### Problem:
Your task is to reproduce exactly the lines that run from the beginning of the data through the line where "Cell ns-regularity-ideate, helper" appears.
**********
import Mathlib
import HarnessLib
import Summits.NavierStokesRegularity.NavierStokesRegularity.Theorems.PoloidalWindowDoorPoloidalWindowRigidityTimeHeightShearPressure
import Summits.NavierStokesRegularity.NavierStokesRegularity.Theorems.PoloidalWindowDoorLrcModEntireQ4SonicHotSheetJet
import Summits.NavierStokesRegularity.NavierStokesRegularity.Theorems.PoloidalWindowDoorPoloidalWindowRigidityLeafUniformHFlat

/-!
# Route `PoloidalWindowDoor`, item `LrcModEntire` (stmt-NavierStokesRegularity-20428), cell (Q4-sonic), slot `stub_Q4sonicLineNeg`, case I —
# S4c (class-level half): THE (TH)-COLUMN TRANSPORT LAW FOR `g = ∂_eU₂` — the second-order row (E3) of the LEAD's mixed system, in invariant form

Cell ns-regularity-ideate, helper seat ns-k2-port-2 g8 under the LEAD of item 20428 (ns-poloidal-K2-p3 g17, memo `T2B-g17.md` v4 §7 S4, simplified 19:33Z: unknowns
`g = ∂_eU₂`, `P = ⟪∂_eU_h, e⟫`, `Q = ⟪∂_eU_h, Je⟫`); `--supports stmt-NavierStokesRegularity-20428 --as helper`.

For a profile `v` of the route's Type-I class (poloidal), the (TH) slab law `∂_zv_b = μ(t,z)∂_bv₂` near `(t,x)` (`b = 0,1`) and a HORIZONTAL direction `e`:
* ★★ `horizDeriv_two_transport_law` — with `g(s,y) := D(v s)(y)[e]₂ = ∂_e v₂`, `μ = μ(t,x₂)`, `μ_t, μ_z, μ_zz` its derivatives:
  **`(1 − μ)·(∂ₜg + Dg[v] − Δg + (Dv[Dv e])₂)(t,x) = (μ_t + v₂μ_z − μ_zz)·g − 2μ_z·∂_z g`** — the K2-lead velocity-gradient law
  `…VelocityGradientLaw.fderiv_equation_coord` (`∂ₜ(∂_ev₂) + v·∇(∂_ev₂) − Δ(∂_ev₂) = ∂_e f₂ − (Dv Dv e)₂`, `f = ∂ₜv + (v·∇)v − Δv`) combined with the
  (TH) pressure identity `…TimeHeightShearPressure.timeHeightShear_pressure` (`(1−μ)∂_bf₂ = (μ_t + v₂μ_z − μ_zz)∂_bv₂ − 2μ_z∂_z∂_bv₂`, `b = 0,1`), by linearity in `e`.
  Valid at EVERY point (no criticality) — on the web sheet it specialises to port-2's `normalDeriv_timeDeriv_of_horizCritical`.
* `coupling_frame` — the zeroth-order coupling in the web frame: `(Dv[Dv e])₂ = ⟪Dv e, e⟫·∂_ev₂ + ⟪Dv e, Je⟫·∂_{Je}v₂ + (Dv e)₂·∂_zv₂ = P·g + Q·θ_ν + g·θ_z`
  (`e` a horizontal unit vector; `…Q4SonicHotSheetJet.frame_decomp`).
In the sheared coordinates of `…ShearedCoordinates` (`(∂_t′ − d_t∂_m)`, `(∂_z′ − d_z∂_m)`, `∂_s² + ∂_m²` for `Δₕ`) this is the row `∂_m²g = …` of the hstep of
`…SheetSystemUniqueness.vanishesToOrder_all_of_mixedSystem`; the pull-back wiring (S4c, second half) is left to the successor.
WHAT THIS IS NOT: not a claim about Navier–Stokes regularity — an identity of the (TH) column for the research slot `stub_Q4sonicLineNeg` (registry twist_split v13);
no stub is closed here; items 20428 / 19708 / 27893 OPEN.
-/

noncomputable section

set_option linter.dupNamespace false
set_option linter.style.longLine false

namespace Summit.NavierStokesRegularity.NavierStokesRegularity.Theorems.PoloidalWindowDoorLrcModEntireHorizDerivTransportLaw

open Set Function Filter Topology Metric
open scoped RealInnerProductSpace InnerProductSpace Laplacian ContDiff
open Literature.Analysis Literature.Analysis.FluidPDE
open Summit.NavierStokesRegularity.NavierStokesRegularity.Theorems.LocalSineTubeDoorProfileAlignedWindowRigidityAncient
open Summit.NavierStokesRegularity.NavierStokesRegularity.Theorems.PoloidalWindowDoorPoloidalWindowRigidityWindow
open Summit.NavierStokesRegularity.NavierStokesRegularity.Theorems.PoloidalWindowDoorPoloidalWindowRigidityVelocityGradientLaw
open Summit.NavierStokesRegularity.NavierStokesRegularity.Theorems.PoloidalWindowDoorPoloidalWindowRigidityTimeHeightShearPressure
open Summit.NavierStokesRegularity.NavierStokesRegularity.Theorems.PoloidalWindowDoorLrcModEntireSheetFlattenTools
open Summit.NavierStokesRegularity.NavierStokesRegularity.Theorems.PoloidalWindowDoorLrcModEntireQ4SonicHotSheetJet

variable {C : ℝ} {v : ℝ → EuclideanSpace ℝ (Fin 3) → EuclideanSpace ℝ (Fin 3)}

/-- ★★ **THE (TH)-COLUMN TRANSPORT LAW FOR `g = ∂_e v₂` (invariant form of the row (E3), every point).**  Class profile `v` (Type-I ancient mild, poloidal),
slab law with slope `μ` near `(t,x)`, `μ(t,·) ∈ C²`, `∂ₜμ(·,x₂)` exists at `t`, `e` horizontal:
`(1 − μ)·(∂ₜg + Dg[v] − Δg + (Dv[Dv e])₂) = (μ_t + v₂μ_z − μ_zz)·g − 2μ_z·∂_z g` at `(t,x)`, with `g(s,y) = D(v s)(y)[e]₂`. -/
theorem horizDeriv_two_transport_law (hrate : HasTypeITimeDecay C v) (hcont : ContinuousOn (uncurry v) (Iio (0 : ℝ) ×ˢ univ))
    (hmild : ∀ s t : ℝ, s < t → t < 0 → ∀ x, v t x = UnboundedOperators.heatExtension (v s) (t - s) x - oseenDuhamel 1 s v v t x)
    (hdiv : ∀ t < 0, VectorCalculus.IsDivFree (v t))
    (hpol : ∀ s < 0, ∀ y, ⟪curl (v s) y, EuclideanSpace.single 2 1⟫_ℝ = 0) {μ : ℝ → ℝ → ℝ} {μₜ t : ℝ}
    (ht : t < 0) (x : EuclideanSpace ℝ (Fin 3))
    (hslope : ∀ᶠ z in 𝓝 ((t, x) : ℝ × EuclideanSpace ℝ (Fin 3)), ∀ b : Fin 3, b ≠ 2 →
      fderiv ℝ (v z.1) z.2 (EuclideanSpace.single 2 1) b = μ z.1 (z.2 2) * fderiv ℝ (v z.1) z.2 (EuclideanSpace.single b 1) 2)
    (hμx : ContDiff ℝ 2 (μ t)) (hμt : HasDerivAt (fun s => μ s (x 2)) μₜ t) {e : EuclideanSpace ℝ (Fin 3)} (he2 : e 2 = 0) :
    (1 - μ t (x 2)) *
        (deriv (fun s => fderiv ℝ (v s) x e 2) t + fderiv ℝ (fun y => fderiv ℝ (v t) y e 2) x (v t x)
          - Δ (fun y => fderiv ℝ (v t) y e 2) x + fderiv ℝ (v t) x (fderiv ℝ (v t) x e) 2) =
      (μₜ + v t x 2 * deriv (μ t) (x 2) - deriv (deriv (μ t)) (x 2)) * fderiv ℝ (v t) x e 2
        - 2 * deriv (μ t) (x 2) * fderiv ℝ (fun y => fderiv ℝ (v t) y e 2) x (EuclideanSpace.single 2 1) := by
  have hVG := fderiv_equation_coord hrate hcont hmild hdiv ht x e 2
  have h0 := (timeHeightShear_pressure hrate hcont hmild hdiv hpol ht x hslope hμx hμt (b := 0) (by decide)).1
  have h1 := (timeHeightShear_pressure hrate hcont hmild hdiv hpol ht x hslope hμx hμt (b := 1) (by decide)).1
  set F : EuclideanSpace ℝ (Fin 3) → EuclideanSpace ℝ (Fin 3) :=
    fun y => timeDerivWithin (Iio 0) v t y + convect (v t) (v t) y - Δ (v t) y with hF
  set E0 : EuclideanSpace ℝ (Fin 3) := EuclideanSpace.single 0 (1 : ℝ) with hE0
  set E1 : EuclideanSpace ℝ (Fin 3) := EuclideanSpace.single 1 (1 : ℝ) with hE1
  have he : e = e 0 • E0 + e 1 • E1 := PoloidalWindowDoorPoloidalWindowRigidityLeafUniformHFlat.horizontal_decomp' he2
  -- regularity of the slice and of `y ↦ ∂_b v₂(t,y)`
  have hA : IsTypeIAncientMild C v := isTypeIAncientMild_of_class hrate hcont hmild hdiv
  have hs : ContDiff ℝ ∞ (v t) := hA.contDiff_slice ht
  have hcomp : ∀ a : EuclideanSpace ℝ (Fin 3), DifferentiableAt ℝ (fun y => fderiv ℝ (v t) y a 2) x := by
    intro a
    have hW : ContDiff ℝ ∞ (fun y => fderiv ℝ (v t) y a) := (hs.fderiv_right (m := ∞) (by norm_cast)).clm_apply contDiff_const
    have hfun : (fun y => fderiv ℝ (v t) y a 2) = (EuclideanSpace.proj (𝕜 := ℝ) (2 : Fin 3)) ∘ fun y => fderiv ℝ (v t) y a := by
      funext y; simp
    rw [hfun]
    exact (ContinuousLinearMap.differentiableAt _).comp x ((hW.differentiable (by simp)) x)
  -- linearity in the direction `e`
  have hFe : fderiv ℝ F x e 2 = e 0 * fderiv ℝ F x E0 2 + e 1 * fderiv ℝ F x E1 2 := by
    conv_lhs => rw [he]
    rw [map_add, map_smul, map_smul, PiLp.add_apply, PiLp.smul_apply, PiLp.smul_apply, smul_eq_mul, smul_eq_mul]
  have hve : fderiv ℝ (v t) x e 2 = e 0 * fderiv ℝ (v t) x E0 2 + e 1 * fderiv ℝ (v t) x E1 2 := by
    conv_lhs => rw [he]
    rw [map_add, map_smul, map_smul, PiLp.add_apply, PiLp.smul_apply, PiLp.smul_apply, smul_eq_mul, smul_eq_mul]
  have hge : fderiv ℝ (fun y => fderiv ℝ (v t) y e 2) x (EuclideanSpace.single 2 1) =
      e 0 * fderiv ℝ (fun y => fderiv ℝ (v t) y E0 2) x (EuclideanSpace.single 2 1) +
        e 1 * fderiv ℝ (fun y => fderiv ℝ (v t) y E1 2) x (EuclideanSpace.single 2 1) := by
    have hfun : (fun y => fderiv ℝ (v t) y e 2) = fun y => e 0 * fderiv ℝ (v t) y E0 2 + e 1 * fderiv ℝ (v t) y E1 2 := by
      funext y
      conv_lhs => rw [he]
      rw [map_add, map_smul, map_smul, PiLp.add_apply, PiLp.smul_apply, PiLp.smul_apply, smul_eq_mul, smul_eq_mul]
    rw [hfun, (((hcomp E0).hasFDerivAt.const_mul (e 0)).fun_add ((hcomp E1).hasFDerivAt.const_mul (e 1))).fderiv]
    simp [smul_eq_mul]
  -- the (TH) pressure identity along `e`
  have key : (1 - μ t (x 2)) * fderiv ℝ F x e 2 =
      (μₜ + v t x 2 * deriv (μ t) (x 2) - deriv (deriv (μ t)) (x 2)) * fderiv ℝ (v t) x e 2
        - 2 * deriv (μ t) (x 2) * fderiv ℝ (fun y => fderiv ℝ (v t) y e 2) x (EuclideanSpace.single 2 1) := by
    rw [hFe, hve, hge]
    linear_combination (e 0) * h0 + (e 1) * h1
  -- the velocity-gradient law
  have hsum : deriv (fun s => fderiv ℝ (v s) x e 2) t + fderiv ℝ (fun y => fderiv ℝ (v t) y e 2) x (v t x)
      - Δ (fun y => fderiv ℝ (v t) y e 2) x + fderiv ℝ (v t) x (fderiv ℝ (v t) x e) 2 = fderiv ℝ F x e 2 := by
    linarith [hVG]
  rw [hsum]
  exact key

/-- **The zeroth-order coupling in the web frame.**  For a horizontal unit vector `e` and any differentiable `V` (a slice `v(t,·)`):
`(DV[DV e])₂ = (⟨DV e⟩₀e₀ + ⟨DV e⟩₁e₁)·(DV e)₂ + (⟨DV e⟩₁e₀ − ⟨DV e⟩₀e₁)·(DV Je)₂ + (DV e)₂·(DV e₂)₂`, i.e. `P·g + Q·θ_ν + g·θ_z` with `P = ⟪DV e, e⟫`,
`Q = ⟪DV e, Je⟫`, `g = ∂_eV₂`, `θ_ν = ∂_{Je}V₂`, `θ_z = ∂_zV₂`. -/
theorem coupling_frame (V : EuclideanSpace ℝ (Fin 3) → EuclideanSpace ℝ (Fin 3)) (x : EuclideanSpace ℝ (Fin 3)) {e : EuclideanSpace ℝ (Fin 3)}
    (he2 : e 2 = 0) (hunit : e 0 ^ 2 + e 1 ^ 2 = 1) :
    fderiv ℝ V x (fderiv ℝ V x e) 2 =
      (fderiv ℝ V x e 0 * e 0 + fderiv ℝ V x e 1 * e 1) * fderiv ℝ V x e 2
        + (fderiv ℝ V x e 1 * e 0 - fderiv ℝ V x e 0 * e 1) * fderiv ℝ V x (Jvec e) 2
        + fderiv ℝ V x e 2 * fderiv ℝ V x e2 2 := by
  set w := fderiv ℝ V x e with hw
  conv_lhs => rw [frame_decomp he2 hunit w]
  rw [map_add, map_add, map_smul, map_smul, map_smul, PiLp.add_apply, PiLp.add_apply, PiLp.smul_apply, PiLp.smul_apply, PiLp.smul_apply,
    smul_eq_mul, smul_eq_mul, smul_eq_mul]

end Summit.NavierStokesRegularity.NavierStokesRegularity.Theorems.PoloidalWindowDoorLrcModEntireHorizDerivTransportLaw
**********
### Response to this exercise:
import Mathlib
import HarnessLib
import Summits.NavierStokesRegularity.NavierStokesRegularity.Theorems.PoloidalWindowDoorPoloidalWindowRigidityTimeHeightShearPressure
import Summits.NavierStokesRegularity.NavierStokesRegularity.Theorems.PoloidalWindowDoorLrcModEntireQ4SonicHotSheetJet
import Summits.NavierStokesRegularity.NavierStokesRegularity.Theorems.PoloidalWindowDoorPoloidalWindowRigidityLeafUniformHFlat

/-!
# Route `PoloidalWindowDoor`, item `LrcModEntire` (stmt-NavierStokesRegularity-20428), cell (Q4-sonic), slot `stub_Q4sonicLineNeg`, case I —
# S4c (class-level half): THE (TH)-COLUMN TRANSPORT LAW FOR `g = ∂_eU₂` — the second-order row (E3) of the LEAD's mixed system, in invariant form

Cell ns-regularity-ideate, helper seat ns-k2-port-2 g8 under the LEAD of item 20428 (ns-poloidal-K2-p3 g17, memo `T2B-g17.md` v4 §7 S4, simplified 19:33Z: unknowns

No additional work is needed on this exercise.